To avoid creating an incoherence due to stale response messages still traveling through the IN after a token recreation, all coherence responses are tagged with a token serial number (TSN) which is increased during the token recreation process. Messages with a wrong TSN are discarded when received by any node. Token serial numbers are stored in every node in a dedicated structure (the TSN table), but only for those cache lines which have a serial number different than 0. We have found that having a very small number of entries of only a few bits each is enough for good results. When all entries are used, one of them is evicted setting its serial number to 0 by means of the token recreation process.

In contrast, FTDIRCMP achieves fault recovery reissuing requests with a different request serial number. FTDIRCMP does not need an specific serialization point for fault recovery since the directory (or the on-chip L2 directory cache) acts already as the serialization point for all requests. These reissued requests need to be identified as such by the node that answers to them and not be treated like an ordinary request. In particular, a reissued request should not wait in the incoming request buffer to be attended by the L2 or the memory controller until a previous request is satisfied, because that previous request may be precisely the older instance of the request that is being reissued in case of a false positive.

Since stale responses to a few reissued request messages may lead to an incoherence in FTDIRCMP, we use request serial numbers to discard responses which arrive too late (when the request has already been reissued). Every message carries a serial number. Request serial numbers are chosen by the cache that issues the request while responses or forwarded requests will carry that of the request that they are answering to.
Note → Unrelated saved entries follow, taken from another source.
import Mathlib.Analysis.Complex.RemovableSingularity
import Mathlib.Analysis.SpecialFunctions.Pow.Deriv
import Mathlib.Analysis.SpecialFunctions.Exponential
import Literature.Analysis.Complex.HadamardGenusZeroProofs
import HarnessLib

/-!
# Lee–Yang zeros in an imaginary cone dominate an even entire function by its curvature at `0`

Topic `Literature/Analysis/Complex` (companion of `HadamardGenusZero(Proofs).lean`).

**Theorem** (`norm_le_exp_sq_of_even_of_zeros_in_cone`, a GHS/Newman-type domination from the
LOCATION of zeros). Let `f : ℂ → ℂ` be entire and EVEN, of order `< 2`
(`‖f z‖ ≤ C exp(‖z‖^σ)`, `σ < 2`), with `f 0 ≠ 0`, and suppose every zero `z` of `f` lies in the
double cone around the imaginary axis
`(1 + κ) (Re z)² ≤ (1 - κ) (Im z)²` for some `0 < κ` (`κ = 1` is the Lee–Yang situation: all zeros
purely imaginary). Then for every REAL `s`

  `‖f s‖ ≤ ‖f 0‖ · exp( s² / (2κ) · Re (f''(0) / f(0)) )`.

In words: on the real axis `log ‖f‖` is dominated by its second-order Taylor polynomial at `0`, up to
the price `1/κ` of the cone (for `κ = 1`, `s ↦ log ‖f(√u)‖` is concave in `u = s²`). For the
partition function `Z(h) = tr e^{-β(H - hQ)}` of a finite quantum system in a symmetry-odd source
`Q` (even in `h` by the symmetry, Lee–Yang at zero coupling) this is the statement "the linear
response `χ = Z''(0)/(β|Λ|Z(0))` bounds the full non-linear response": `log Z(s) - log Z(0) ≤ β|Λ| χ s²/(2κ)`
(`Literature/MathematicalPhysics/QuantumLattice/ComplexSourcePartitionFn.lean`). It is the analogue,
for zeros confined to a cone instead of the axis, of Newman's "Lee–Yang implies the GHS-type
inequalities" (Newman 1975, Thm. 3 / §2: `log Z` even with purely imaginary zeros has alternating
Taylor coefficients in `h²`, in particular `u₄ ≤ 0`).

## Proof (all proved here)

* `exists_differentiable_comp_sq` — an even entire `f` is `g(z²)` with `g` entire: `g(w) = f(√w)`
  with either branch of the square root (`Complex.cpow`), holomorphic off `0` by the chain rule on
  the two slit planes (`Complex.mem_slitPlane_or_neg_mem_slitPlane`), at `0` by Riemann's removable
  singularity theorem (`Complex.analyticAt_of_differentiable_on_punctured_nhds_of_continuousAt`);
  `g` has order `σ/2 < 1`.
* Hadamard's theorem in genus zero (the tree's PROVED
  `Literature.Analysis.Complex.hadamard_genus_zero_zeros`): `g(w)/g(0) = ∏ₙ (1 - bₙ w)`, `Σ‖bₙ‖ < ∞`,
  the non-zero `bₙ` being inverses of zeros `aₙ = zₙ²` of `g`.
* The cone in inverse-square coordinates (`cone_inv_sq`): `(1+κ)x² ≤ (1-κ)y²` for `z = x + iy ≠ 0`
  iff `κ ‖b‖ ≤ -Re b` for `b = z⁻²`; and the one-factor bound (`norm_one_sub_mul_le_exp_of_cone`):
  `‖1 - b u‖ ≤ exp(u (-Re b)/κ)` for `u ≥ 0` — so `‖f s / f 0‖ ≤ exp((s²/κ) Σₙ (-Re bₙ))`.
* `hasDerivAt_hadamardProduct_zero`: `(∏ₙ (1 - bₙ w))'(0) = -Σₙ bₙ` (second-order bound
  `‖∏(1 + aₙ) - 1 - Σ aₙ‖ ≤ e^{Σ‖aₙ‖} - 1 - Σ‖aₙ‖`, from Mathlib's `Finset.norm_prod_one_add_sub_one_le`),
  and `f''(0) = 2 g'(0)`; hence `Σₙ (-Re bₙ) = ½ Re (f''(0)/f(0))`.

## References

* T. D. Lee, C. N. Yang, Phys. Rev. 87 (1952) 410 (zeros of the partition function on the
  imaginary field axis).
* C. M. Newman, *Inequalities for Ising models and field theories which obey the Lee–Yang theorem*,
  Comm. Math. Phys. 41 (1975) 1–9, Thm. 3 and §2 (consequences of purely imaginary zeros via the
  Hadamard product).
* J. B. Conway, *Functions of One Complex Variable I* (1978), Ch. XI Thm. 3.4 (Hadamard, genus 0).
-/

noncomputable section

open Filter Set Finset
open _root_.Complex _root_.Topology

namespace Literature.Analysis.Complex

/-! ### The cone condition in inverse-square coordinates, and the one-factor bound -/

/-- If `z = x + iy ≠ 0` lies in the cone `(1+κ)x² ≤ (1-κ)y²`, then `b = (z²)⁻¹` satisfies
`κ ‖b‖ ≤ -Re b` (indeed `-Re b = (y² - x²)/|z|⁴` and `‖b‖ = 1/|z|²`). [folklore] -/
theorem cone_inv_sq {κ : ℝ} {z : ℂ} (hz : z ≠ 0)
    (hcone : (1 + κ) * z.re ^ 2 ≤ (1 - κ) * z.im ^ 2) :
    κ * ‖(z ^ 2)⁻¹‖ ≤ -((z ^ 2)⁻¹).re := by
  have hn : 0 < ‖z‖ ^ 2 := by positivity
  have hnz : ‖z‖ ^ 2 = z.re ^ 2 + z.im ^ 2 := by
    rw [← Complex.normSq_eq_norm_sq, Complex.normSq_apply]; ring
  have hz2re : (z ^ 2).re = z.re ^ 2 - z.im ^ 2 := by simp [sq, Complex.mul_re]
  have hnorm2 : ‖z ^ 2‖ = ‖z‖ ^ 2 := norm_pow z 2
  have hnsq2 : Complex.normSq (z ^ 2) = (‖z‖ ^ 2) ^ 2 := by
    rw [Complex.normSq_eq_norm_sq, hnorm2]
  rw [norm_inv, hnorm2, Complex.inv_re, hz2re, hnsq2]
  rw [show -((z.re ^ 2 - z.im ^ 2) / (‖z‖ ^ 2) ^ 2) = (z.im ^ 2 - z.re ^ 2) / (‖z‖ ^ 2) ^ 2 by ring]
  rw [le_div_iff₀ (by positivity), show κ * (‖z‖ ^ 2)⁻¹ * (‖z‖ ^ 2) ^ 2 = κ * ‖z‖ ^ 2 by
    field_simp]
  rw [hnz]
  nlinarith [hcone]

/-- **One-factor bound.** If `0 < κ`, `κ ‖b‖ ≤ -Re b` and `0 ≤ u`, then
`‖1 - b u‖ ≤ exp(u (-Re b) / κ)`: indeed `‖1 - bu‖² = 1 + 2u(-Re b) + u²‖b‖² ≤ (1 + u(-Re b)/κ)²`
(using `κ ≤ 1`, forced by `κ‖b‖ ≤ -Re b ≤ ‖b‖` unless `b = 0`). [folklore] -/
theorem norm_one_sub_mul_le_exp_of_cone {κ : ℝ} (hκ : 0 < κ) {b : ℂ} (hb : κ * ‖b‖ ≤ -b.re)
    {u : ℝ} (hu : 0 ≤ u) :
    ‖1 - b * (u : ℂ)‖ ≤ Real.exp (u * (-b.re) / κ) := by
  set p : ℝ := -b.re with hp
  have hp0 : 0 ≤ p := le_trans (by positivity) hb
  have hbn : ‖b‖ ≤ p / κ := by rw [le_div_iff₀ hκ]; linarith
  -- `κ ≤ 1` unless `b = 0`
  by_cases hb0 : b = 0
  · have h0' : 0 ≤ u * p / κ := div_nonneg (mul_nonneg hu hp0) hκ.le
    have h1 : ‖1 - b * (u : ℂ)‖ = 1 := by simp [hb0]
    rw [h1]
    exact Real.one_le_exp h0'
  have hκ1 : κ ≤ 1 := by
    have h1 : -b.re ≤ ‖b‖ := by
      have := Complex.abs_re_le_norm b
      have := neg_abs_le b.re
      linarith [abs_nonneg b.re, Complex.abs_re_le_norm b, neg_le_abs b.re]
    have h2 : κ * ‖b‖ ≤ 1 * ‖b‖ := by linarith
    exact le_of_mul_le_mul_right h2 (norm_pos_iff.2 hb0)
  have hsq : ‖1 - b * (u : ℂ)‖ ^ 2 ≤ (1 + u * p / κ) ^ 2 := by
    have hns : ‖1 - b * (u : ℂ)‖ ^ 2 = (1 - u * b.re) ^ 2 + (u * b.im) ^ 2 := by
      rw [← Complex.normSq_eq_norm_sq, Complex.normSq_apply]
      simp [Complex.mul_re, Complex.mul_im]
      ring
    have hbb : b.re ^ 2 + b.im ^ 2 = ‖b‖ ^ 2 := by
      rw [← Complex.normSq_eq_norm_sq, Complex.normSq_apply]; ring
    have hb2 : ‖b‖ ^ 2 ≤ (p / κ) ^ 2 := pow_le_pow_left₀ (norm_nonneg _) hbn 2
    have hupk : u * p ≤ u * p / κ := by
      rw [le_div_iff₀ hκ]
      nlinarith [mul_nonneg hu hp0]
    rw [hns]
    have hu2 : 0 ≤ u ^ 2 := sq_nonneg u
    calc (1 - u * b.re) ^ 2 + (u * b.im) ^ 2
        = 1 + 2 * (u * p) + u ^ 2 * (b.re ^ 2 + b.im ^ 2) := by rw [hp]; ring
      _ ≤ 1 + 2 * (u * p / κ) + u ^ 2 * (p / κ) ^ 2 := by
          rw [hbb]; nlinarith [mul_le_mul_of_nonneg_left hb2 hu2]
      _ = (1 + u * p / κ) ^ 2 := by ring
  have hpos : 0 ≤ 1 + u * p / κ := by positivity
  have h1 : ‖1 - b * (u : ℂ)‖ ≤ 1 + u * p / κ :=
    (pow_le_pow_iff_left₀ (norm_nonneg _) hpos two_ne_zero).1 hsq
  calc ‖1 - b * (u : ℂ)‖ ≤ 1 + u * p / κ := h1
    _ ≤ Real.exp (u * p / κ) := by linarith [Real.add_one_le_exp (u * p / κ)]

/-! ### An even entire function is an entire function of `z²` -/

/-- For an even `f`, `f (√w)` does not depend on the branch: if `r² = w` then
`f (w ^ (1/2)) = f r`. [folklore] -/
theorem apply_cpow_two_inv_eq_of_even {f : ℂ → ℂ} (heven : ∀ z, f (-z) = f z) {r w : ℂ}
    (hr : r ^ 2 = w) : f (w ^ (2⁻¹ : ℂ)) = f r := by
  have hsq : (w ^ (2⁻¹ : ℂ)) ^ 2 = w := by
    have h := Complex.cpow_nat_inv_pow w (n := 2) two_ne_zero
    rwa [Nat.cast_ofNat] at h
  have h : (w ^ (2⁻¹ : ℂ)) ^ 2 = r ^ 2 := by rw [hsq, hr]
  rcases sq_eq_sq_iff_eq_or_eq_neg.1 h with h1 | h1
  · rw [h1]
  · rw [h1, heven]

/-- **Square-root lift of an even entire function.** If `f` is entire and even then
`g(w) := f(w^{1/2})` is entire and `g(z²) = f(z)`; moreover `g 0 = f 0` and a bound
`‖f z‖ ≤ C exp(‖z‖^σ)` becomes `‖g w‖ ≤ C exp(‖w‖^(σ/2))`. (Chain rule on the two slit planes
`ℂ ∖ (-∞,0]`, `ℂ ∖ [0,∞)`, and Riemann's removable-singularity theorem at `0`.) [folklore] -/
theorem exists_differentiable_comp_sq {f : ℂ → ℂ} (hf : Differentiable ℂ f)
    (heven : ∀ z, f (-z) = f z) :
    ∃ g : ℂ → ℂ, Differentiable ℂ g ∧ (∀ z, g (z ^ 2) = f z) ∧
      (∀ w, g w = f (w ^ (2⁻¹ : ℂ))) := by
  set g : ℂ → ℂ := fun w => f (w ^ (2⁻¹ : ℂ)) with hg
  have hgsq : ∀ z, g (z ^ 2) = f z := fun z => apply_cpow_two_inv_eq_of_even heven rfl
  -- the other branch: `g w = f (I * (-w)^{1/2})`
  have hsq : ∀ w : ℂ, (w ^ (2⁻¹ : ℂ)) ^ 2 = w := fun w => by
    have h := Complex.cpow_nat_inv_pow w (n := 2) two_ne_zero
    rwa [Nat.cast_ofNat] at h
  have hg2 : ∀ w, g w = f (Complex.I * (-w) ^ (2⁻¹ : ℂ)) := by
    intro w
    refine apply_cpow_two_inv_eq_of_even heven ?_
    rw [mul_pow, hsq, Complex.I_sq]; ring
  -- differentiability off `0`
  have hdiff_ne : ∀ w : ℂ, w ≠ 0 → DifferentiableAt ℂ g w := by
    intro w hw
    rcases Complex.mem_slitPlane_or_neg_mem_slitPlane hw with h | h
    · exact (hf _).comp w (differentiableAt_id.cpow_const h)
    · have heq : g = fun w => f (Complex.I * (-w) ^ (2⁻¹ : ℂ)) := funext hg2
      rw [heq]
      refine (hf _).comp w ?_
      exact (differentiableAt_id.neg.cpow_const h).const_mul _
  -- continuity at `0`
  have hcont : ContinuousAt g 0 := by
    have h0 : (0 : ℂ) ^ (2⁻¹ : ℂ) = 0 := Complex.zero_cpow (by norm_num)
    have hroot : Tendsto (fun w : ℂ => w ^ (2⁻¹ : ℂ)) (𝓝 0) (𝓝 0) := by
      rw [tendsto_zero_iff_norm_tendsto_zero]
      have hnorm : ∀ w : ℂ, ‖w ^ (2⁻¹ : ℂ)‖ = Real.sqrt ‖w‖ := by
        intro w
        rw [show (2⁻¹ : ℂ) = ((2⁻¹ : ℝ) : ℂ) by norm_num, Complex.norm_cpow_real,
          Real.sqrt_eq_rpow, one_div]
      simp_rw [hnorm]
      have hc : Continuous fun w : ℂ => Real.sqrt ‖w‖ := Real.continuous_sqrt.comp continuous_norm
      have := hc.tendsto (0 : ℂ)
      simpa using this
    have hfc : ContinuousAt f 0 := (hf 0).continuousAt
    have : Tendsto g (𝓝 0) (𝓝 (f 0)) := by
      have h := hfc.tendsto.comp hroot
      exact h
    rw [ContinuousAt, show g 0 = f 0 by simp [hg, h0]]
    exact this
  have hdiff0 : DifferentiableAt ℂ g 0 := by
    refine (Complex.analyticAt_of_differentiable_on_punctured_nhds_of_continuousAt ?_ hcont)
      |>.differentiableAt
    exact eventually_nhdsWithin_of_forall fun w hw => hdiff_ne w hw
  refine ⟨g, fun w => ?_, hgsq, fun w => rfl⟩
  by_cases hw : w = 0
  · rw [hw]; exact hdiff0
  · exact hdiff_ne w hw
When a request is reissued, it will be assigned a new serial number which will allow to distinguish between responses to the old request and to the new one. Nodes must remember the serial number of the requests that they are currently handling and discard any message which arrives with an unexpected serial number or from an unexpected sender. This information needs to be updated when a reissued request arrives.

In some cases, both protocols achieve deadlock recovery issuing ping messages when a timeout triggers to force the reissue of a message which is expected to finish a coherence transaction, like an *Unblock* message in case of FTDIRCMP or a *Persistent Request Deactivation* message in case of FTTOKENCMP.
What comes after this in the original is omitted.